> Dataset entries
import Mathlib
import Summits.Ventures.HodgeRepro.Tier4.Line1.RTFSetting
import Summits.Ventures.HodgeRepro.Tier4.Line1.InnerCalculus
import Summits.Ventures.HodgeRepro.Tier4.Line1.InnerBridge
import Summits.Ventures.HodgeRepro.Tier4.Line1.OrthComplement
import Summits.Ventures.HodgeRepro.Tier4.Line1.MaximalFamily
import Summits.Ventures.HodgeRepro.Tier4.Line1.AdaptedONBGlue
import Summits.Ventures.HodgeRepro.Tier4.Line4.AdaptedONBPrefix
import Summits.Ventures.HodgeRepro.Tier4.Line4.AdaptedONBExtending
import Summits.Ventures.HodgeRepro.Tier4.Line4.MaximalFamilyClosed

/-!
# Tier4/Line4/AdaptedONBAdaptedClosed — an adapted ONB with CLOSED constituents and a finite block in EVERY constituent
spanning a prescribed finite-dimensional subspace of it (the `(τ′,K)`-split of each constituent)

Blind re-derivation cell `pub-hodge-repro`, Tier 4 «prove the step» (README §9–§10), seat t4-L4-p1 (prover, LINE L4,
gen 3; cut of record S13520, next cut S13578 (3)).  Tree path
`lean/Summits/Ventures/HodgeRepro/Tier4/Line4/AdaptedONBAdaptedClosed.lean`.  Mathlib-level; no literature.  Generic over
any `S : RTF.Setting G`.

WHY CLOSED (candidate finding F-L4-DENSE, S13894): the constituents of g0's / my earlier adapted ONBs are arbitrary
irreducible invariant subspaces in the tree's sense, which may be NON-CLOSED dense subspaces of a genuine constituent
without its `(τ′,K)`-vectors; a per-constituent clause asked of such a subspace can force the test function to vanish on
the genuine constituent.  Here the maximal family is built from CLOSED irreducibles (`MaximalFamilyClosed.IsOrthFamilyC`,
the closed rung (4b) of `IrreducibleSubspaceClosed`), so every constituent `τ m` is closed (`IsClosedSub`) — a closed
dense subspace of a closed constituent is the constituent — and the consumer's clauses are asked of closed
constituents only.

WHAT IS PROVED.  `exists_adaptedONB_adaptedC`: given a FUNCTORIAL assignment `Wfd : Set (G → ℂ) → Submodule ℂ (G → ℂ)`
of a finite-dimensional subspace `Wfd V ⊆ V` to every invariant subspace `V` (the consumer puts `Wfd V :=` the
conjugate of the `K`-type space of the conjugate constituent — the `(τ,K)`-split of `V`), under the two hypotheses of
the J1 glue (`hinf`, `h4b`), there is an adapted ONB `τ φ n` (`S.IsAdaptedONB τ φ n`) with a finite block `F m ⊆ ℕ` in
EVERY constituent `τ m` (`n j = m` on `F m`, blocks pairwise disjoint) such that `span (φ '' F m) = Wfd (τ m)` — an
equality of submodules of FUNCTIONS.  This is the Hilbert-space half (a) of plan-4's repair (R) of the L4 wall's
residual (STATUS S13554: blocks per constituent, vanishing only WITHIN a constituent): the orthonormal basis, its blocks
and the span clauses are no longer part of the residual.  Proof: the glue's assembly (`AdaptedONBGlue`, t4-L4-p1 g0)
with, in every constituent, the Gram–Schmidt of `AdaptedONBPrefix.exists_gramSchmidt_prefix` started from the
function-level orthonormal basis of `Wfd (τ m)` (`exists_orthonormal_fun_basis`); a block index lists exactly the prefix
functions (`AdaptedONBExtending.eq_of_toL2_eq`).

HC_CM is NOT proved by anyone in this repository.
-/

set_option autoImplicit false

noncomputable section

namespace Summit.Ventures.HodgeRepro.Tier4.Line4

open Summit.Ventures.HodgeRepro.Tier4.Line1 MeasureTheory Topology
open scoped ComplexConjugate InnerProductSpace

variable {G : Type} [Group G] [TopologicalSpace G] [IsTopologicalGroup G] [MeasurableSpace G]
  [BorelSpace G]

variable (S : RTF.Setting G)

section Adapted

/-- **An adapted ONB with a block in every constituent spanning a prescribed finite-dimensional subspace**: for a
functorial `Wfd` with `Wfd V ⊆ V` finite-dimensional on every invariant subspace `V`, under the glue's `hinf` and
`h4b`, there are `τ φ n` with `S.IsAdaptedONB τ φ n` and blocks `F : ℕ → Finset ℕ`, pairwise disjoint, `n j = m` on
`F m`, with `span (φ '' F m) = Wfd (τ m)` for EVERY `m` (as submodules of functions `G → ℂ`). -/
theorem exists_adaptedONB_adaptedC [SecondCountableTopology G] [LocallyCompactSpace G]
    (hinf : ¬ FiniteDimensional ℂ (Lp ℂ 2 (S.μ.restrict S.DG)))
    (h4bC : ∀ V : Set (G → ℂ), S.IsInvariantSubspace V →
      (∀ ψ : G → ℂ, Continuous ψ → S.Invariant ψ →
        (∀ ε : ℝ, 0 < ε → ∃ ψ' ∈ V,
          eLpNorm (fun x => ψ x - ψ' x) 2 (S.μ.restrict S.DG) < ENNReal.ofReal ε) → ψ ∈ V) →
      (∃ ψ ∈ V, ∃ x, ψ x ≠ 0) →
      ∃ V' : Set (G → ℂ), S.IsInvariantSubspace V' ∧ V' ⊆ V ∧ S.IsIrreducible V' ∧
        (∃ ψ ∈ V', ∃ x, ψ x ≠ 0) ∧ IsClosedSub S V')
    (Wfd : Set (G → ℂ) → Submodule ℂ (G → ℂ))
    (hW : ∀ V : Set (G → ℂ), S.IsInvariantSubspace V → S.IsIrreducible V → IsClosedSub S V →
      (0 : G → ℂ) ∈ V → (Wfd V : Set (G → ℂ)) ⊆ V ∧ FiniteDimensional ℂ (Wfd V)) :
    ∃ (τ : ℕ → Set (G → ℂ)) (φ : ℕ → G → ℂ) (n : ℕ → ℕ), S.IsAdaptedONB τ φ n ∧ (∀ m, IsClosedSub S (τ m)) ∧
      ∃ F : ℕ → Finset ℕ, (∀ m m', m ≠ m' → Disjoint (F m) (F m')) ∧
        (∀ m, ∀ j ∈ F m, n j = m) ∧
        ∀ m, Submodule.span ℂ (φ '' (F m : Set ℕ)) = Wfd (τ m) := by
  classical
  haveI : Countable S.Gk := S.countable_Gk
  obtain ⟨Fam, hFam, hmax⟩ := exists_maximal_orthFamilyC S
  obtain ⟨τ, hinv, hirr, horthSub, hτ0, hall⟩ :=
    S.exists_enumeration_orthFamily (isOrthFamily_of_isOrthFamilyC S hFam)
  -- every constituent is closed
  have hcl : ∀ j, IsClosedSub S (τ j) := by
    intro j
    rcases hτ0 j with h | h
    · rw [h]
      exact isClosedSub_zero S
    · exact (hFam.1 _ h).2
  -- every constituent contains `0`
  have hzero : ∀ j, (0 : G → ℂ) ∈ τ j := by
    intro j
    rcases hτ0 j with h | h
    · rw [h]
      exact Set.mem_singleton _
    · obtain ⟨ψ, hψ, -⟩ := (hFam.1 _ h).1.2.2
      have := (hinv j).smul ψ hψ 0
      have e : (fun x => (0 : ℂ) * ψ x) = (0 : G → ℂ) := by
        funext x
        simp
      rw [e] at this
      exact this
  -- function-level orthonormal bases of the `Wfd (τ j)`
  have hbasis : ∀ j : ℕ, ∃ (d : ℕ) (w : ℕ → G → ℂ), (∀ k < d, w k ∈ Wfd (τ j)) ∧
      (∀ k < d, ∀ k' < d, S.inner (w k) (w k') = if k = k' then 1 else 0) ∧
      Submodule.span ℂ (w '' (Finset.range d : Set ℕ)) = Wfd (τ j) := fun j =>
    haveI := (hW _ (hinv j) (hirr j) (hcl j) (hzero j)).2
    exists_orthonormal_fun_basis S (hinv j) (Wfd (τ j)) (hW _ (hinv j) (hirr j) (hcl j) (hzero j)).1
  choose d w hwmem hworth hwspan using hbasis
  have hwmem' : ∀ j, ∀ k < d j, w j k ∈ τ j := fun j k hk =>
    (hW _ (hinv j) (hirr j) (hcl j) (hzero j)).1 (hwmem j k hk)
  -- Gram–Schmidt in every constituent, prefix kept
  have hGS : ∀ j : ℕ, ∃ g : ℕ → Lp ℂ 2 (S.μ.restrict S.DG),
      (∀ (k : ℕ) (hk : k < d j), g k = S.toL2 ((hinv j).cont _ (hwmem' j k hk))) ∧
      (∀ k, g k ≠ 0 → g k ∈ S.clsSet (τ j)) ∧
      (∀ k k', g k ≠ 0 → g k' ≠ 0 → ⟪g k, g k'⟫_ℂ = if k = k' then 1 else 0) ∧
      ∀ u ∈ S.clsSet (τ j), ∀ v : Lp ℂ 2 (S.μ.restrict S.DG), (∀ k, ⟪g k, v⟫_ℂ = 0) → ⟪u, v⟫_ℂ = 0 :=
    fun j => exists_gramSchmidt_prefix S (hinv j) (d j) (w j) (hwmem' j) (hworth j)
  choose g hg_pre hg_mem hg_orth hg_dense using hGS
  -- orthonormality across the whole doubly-indexed family
  have key : ∀ p q : ℕ × ℕ, g p.1 p.2 ≠ 0 → g q.1 q.2 ≠ 0 →
      ⟪g p.1 p.2, g q.1 q.2⟫_ℂ = if p = q then 1 else 0 := by
    rintro ⟨j, k⟩ ⟨j', k'⟩ hp hq
    by_cases hj : j = j'
    · subst hj
      rw [hg_orth j k k' hp hq]
      simp only [Prod.mk.injEq, true_and]
    · rw [if_neg (fun h => hj (Prod.mk.injEq _ _ _ _ ▸ h).1)]
      obtain ⟨ψ, hψ, hc, hψeq⟩ := hg_mem _ _ hp
      obtain ⟨ψ', hψ', hc', hψ'eq⟩ := hg_mem _ _ hq
      simp only at hψeq hψ'eq
      rw [hψeq, hψ'eq, ← S.inner_eq_inner_toL2 hc' hc]
      exact horthSub j' j (Ne.symm hj) ψ' hψ' ψ hψ
  -- totality of the doubly-indexed family
  have htotal : ∀ v : Lp ℂ 2 (S.μ.restrict S.DG),
      (∀ p ∈ {p : ℕ × ℕ | g p.1 p.2 ≠ 0}, ⟪g p.1 p.2, v⟫_ℂ = 0) → v = 0 := by
    intro v hv
    have hv' : ∀ j k, ⟪g j k, v⟫_ℂ = 0 := fun j k => by
      by_cases h : g j k = 0
      · rw [h, _root_.inner_zero_left]
      · exact hv (j, k) h
    have horth' : ∀ W ∈ Fam, ∀ ψ ∈ W, S.inner v ψ = 0 := by
      intro W hWF ψ hψ
      obtain ⟨j, hj⟩ := hall W hWF
      rw [← hj] at hψ
      have hc : Continuous ψ := (hinv j).cont ψ hψ
      have h0 : ⟪S.toL2 hc, v⟫_ℂ = 0 := hg_dense j _ ⟨ψ, hψ, hc, rfl⟩ v (hv' j)
      rw [S.inner_eq_inner_toLp (Lp.memLp v) (S.memLp_restrict_of_continuous hc), Lp.toLp_coeFn]
      exact h0
    exact Lp.eq_zero_iff_ae_eq_zero.2 (ae_eq_zero_of_orth_maximalC S h4bC hFam hmax (Lp.memLp v) horth')
  -- the index set of the non-zero vectors is infinite, hence in bijection with `ℕ`
  set P : Set (ℕ × ℕ) := {p : ℕ × ℕ | g p.1 p.2 ≠ 0} with hP
  have hPinf : P.Infinite := S.infinite_of_total hinf htotal
  haveI : Infinite ↥P := hPinf.to_subtype
  obtain ⟨hden⟩ := nonempty_denumerable ↥P
  let e : ℕ ≃ ↥P := (Denumerable.eqv ↥P).symm
  let idx : ℕ → ℕ × ℕ := fun j => ((e j : ↥P) : ℕ × ℕ)
  have hidx : ∀ j, g (idx j).1 (idx j).2 ≠ 0 := fun j => (e j).2
  have hidx_inj : Function.Injective idx := fun j j' h => e.injective (Subtype.ext h)
  have hidx_surj : ∀ p ∈ P, ∃ j, idx j = p := fun p hp => ⟨e.symm ⟨p, hp⟩, by simp [idx]⟩
  -- pull the non-zero vectors back to members of the subspaces
  have hchoose : ∀ j : ℕ, ∃ ψ : G → ℂ, ψ ∈ τ (idx j).1 ∧ ∃ hc : Continuous ψ,
      S.toL2 hc = g (idx j).1 (idx j).2 := by
    intro j
    obtain ⟨ψ, hψ, hc, h⟩ := hg_mem _ _ (hidx j)
    exact ⟨ψ, hψ, hc, h.symm⟩
  choose φ hφmem hφc hφeq using hchoose
  -- the prefix vectors are non-zero, so they are listed
  have hpre_ne : ∀ (m : ℕ) (k : Fin (d m)), g m k ≠ 0 := by
    intro m k h0
    have hpre := hg_pre m k k.2
    have h1 := hworth m k k.2 k k.2
    rw [if_pos rfl, S.inner_eq_inner_toL2 ((hinv m).cont _ (hwmem' m k k.2))
      ((hinv m).cont _ (hwmem' m k k.2)), ← hpre, h0] at h1
    simp at h1
  -- the blocks
  let blk : ∀ m : ℕ, Fin (d m) → ℕ := fun m k => e.symm ⟨(m, (k : ℕ)), hpre_ne m k⟩
  have hblk_idx : ∀ (m : ℕ) (k : Fin (d m)), idx (blk m k) = (m, (k : ℕ)) := by
    intro m k
    simp [idx, blk]
  let Fb : ℕ → Finset ℕ := fun m => Finset.univ.image (blk m)
  have hmemF : ∀ (m : ℕ) (j : ℕ), j ∈ Fb m ↔ ∃ k : Fin (d m), blk m k = j := by
    intro m j
    simp only [Fb, Finset.mem_image, Finset.mem_univ, true_and]
  -- the listed function at a block index IS the prefix function
  have hφblk : ∀ (m : ℕ) (k : Fin (d m)), φ (blk m k) = w m k := by
    intro m k
    have hpre := hg_pre m k k.2
    have hφ := hφeq (blk m k)
    rw [hblk_idx m k] at hφ
    simp only at hφ
    rw [hpre] at hφ
    have hmem : φ (blk m k) ∈ τ m := by
      have := hφmem (blk m k)
      rw [hblk_idx m k] at this
      exact this
    exact eq_of_toL2_eq S ((hinv m).inv _ hmem) (hφc (blk m k)) ((hinv m).inv _ (hwmem' m k k.2))
      ((hinv m).cont _ (hwmem' m k k.2)) hφ
  have hnF : ∀ m, ∀ j ∈ Fb m, (idx j).1 = m := by
    intro m j hj
    obtain ⟨k, rfl⟩ := (hmemF m j).1 hj
    simp only [hblk_idx m k]
  refine ⟨τ, φ, fun j => (idx j).1, ⟨hinv, hirr, horthSub, hφmem, fun j j' => ?_, fun ψ hψ hperp => ?_⟩,
    hcl, Fb, fun m m' hne => ?_, hnF, fun m => ?_⟩
  · -- orthonormality
    rw [S.inner_eq_inner_toL2 (hφc j) (hφc j'), hφeq j', hφeq j, key _ _ (hidx j') (hidx j)]
    by_cases h : j = j'
    · subst h
      simp
    · rw [if_neg (fun h' => h (hidx_inj h').symm), if_neg h]
  · -- completeness
    have hw : ∀ p ∈ P, ⟪g p.1 p.2, hψ.toLp ψ⟫_ℂ = 0 := by
      intro p hp
      obtain ⟨j, hj⟩ := hidx_surj p hp
      have h1 := hperp j
      rw [S.inner_eq_inner_toLp hψ (S.memLp_restrict_of_continuous (hφc j))] at h1
      have h2 : S.toL2 (hφc j) = (S.memLp_restrict_of_continuous (hφc j)).toLp (φ j) := rfl
      rw [← h2, hφeq j, hj] at h1
      exact h1
    have h0 : hψ.toLp ψ = 0 := htotal _ hw
    have hcoe := hψ.coeFn_toLp
    rw [h0] at hcoe
    exact hcoe.symm.trans (Lp.coeFn_zero ℂ 2 (S.μ.restrict S.DG))
  · -- disjointness of the blocks
    rw [Finset.disjoint_left]
    intro j hj hj'
    exact hne ((hnF m j hj).symm.trans (hnF m' j hj'))
  · -- the block spans `Wfd (τ m)`
    rw [← hwspan m]
    congr 1
    ext f
    constructor
    · rintro ⟨j, hj, rfl⟩
      obtain ⟨k, rfl⟩ := (hmemF m j).1 (Finset.mem_coe.1 hj)
      rw [hφblk m k]
      exact ⟨k, by simp [k.2], rfl⟩
    · rintro ⟨k, hk, rfl⟩
      have hk' : k < d m := by simpa using hk
      refine ⟨blk m ⟨k, hk'⟩, Finset.mem_coe.2 ((hmemF m _).2 ⟨⟨k, hk'⟩, rfl⟩), ?_⟩
      rw [hφblk m ⟨k, hk'⟩]

end Adapted

end Summit.Ventures.HodgeRepro.Tier4.Line4

end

> Required action
Take the lines from the top of the data through the one that contains "import Summits.Ventures.HodgeRepro.Tier4.Line4.AdaptedONBPrefix" and copy them exactly, leaving out every line after it.

> Answer to this task
import Mathlib
import Summits.Ventures.HodgeRepro.Tier4.Line1.RTFSetting
import Summits.Ventures.HodgeRepro.Tier4.Line1.InnerCalculus
import Summits.Ventures.HodgeRepro.Tier4.Line1.InnerBridge
import Summits.Ventures.HodgeRepro.Tier4.Line1.OrthComplement
import Summits.Ventures.HodgeRepro.Tier4.Line1.MaximalFamily
import Summits.Ventures.HodgeRepro.Tier4.Line1.AdaptedONBGlue
import Summits.Ventures.HodgeRepro.Tier4.Line4.AdaptedONBPrefix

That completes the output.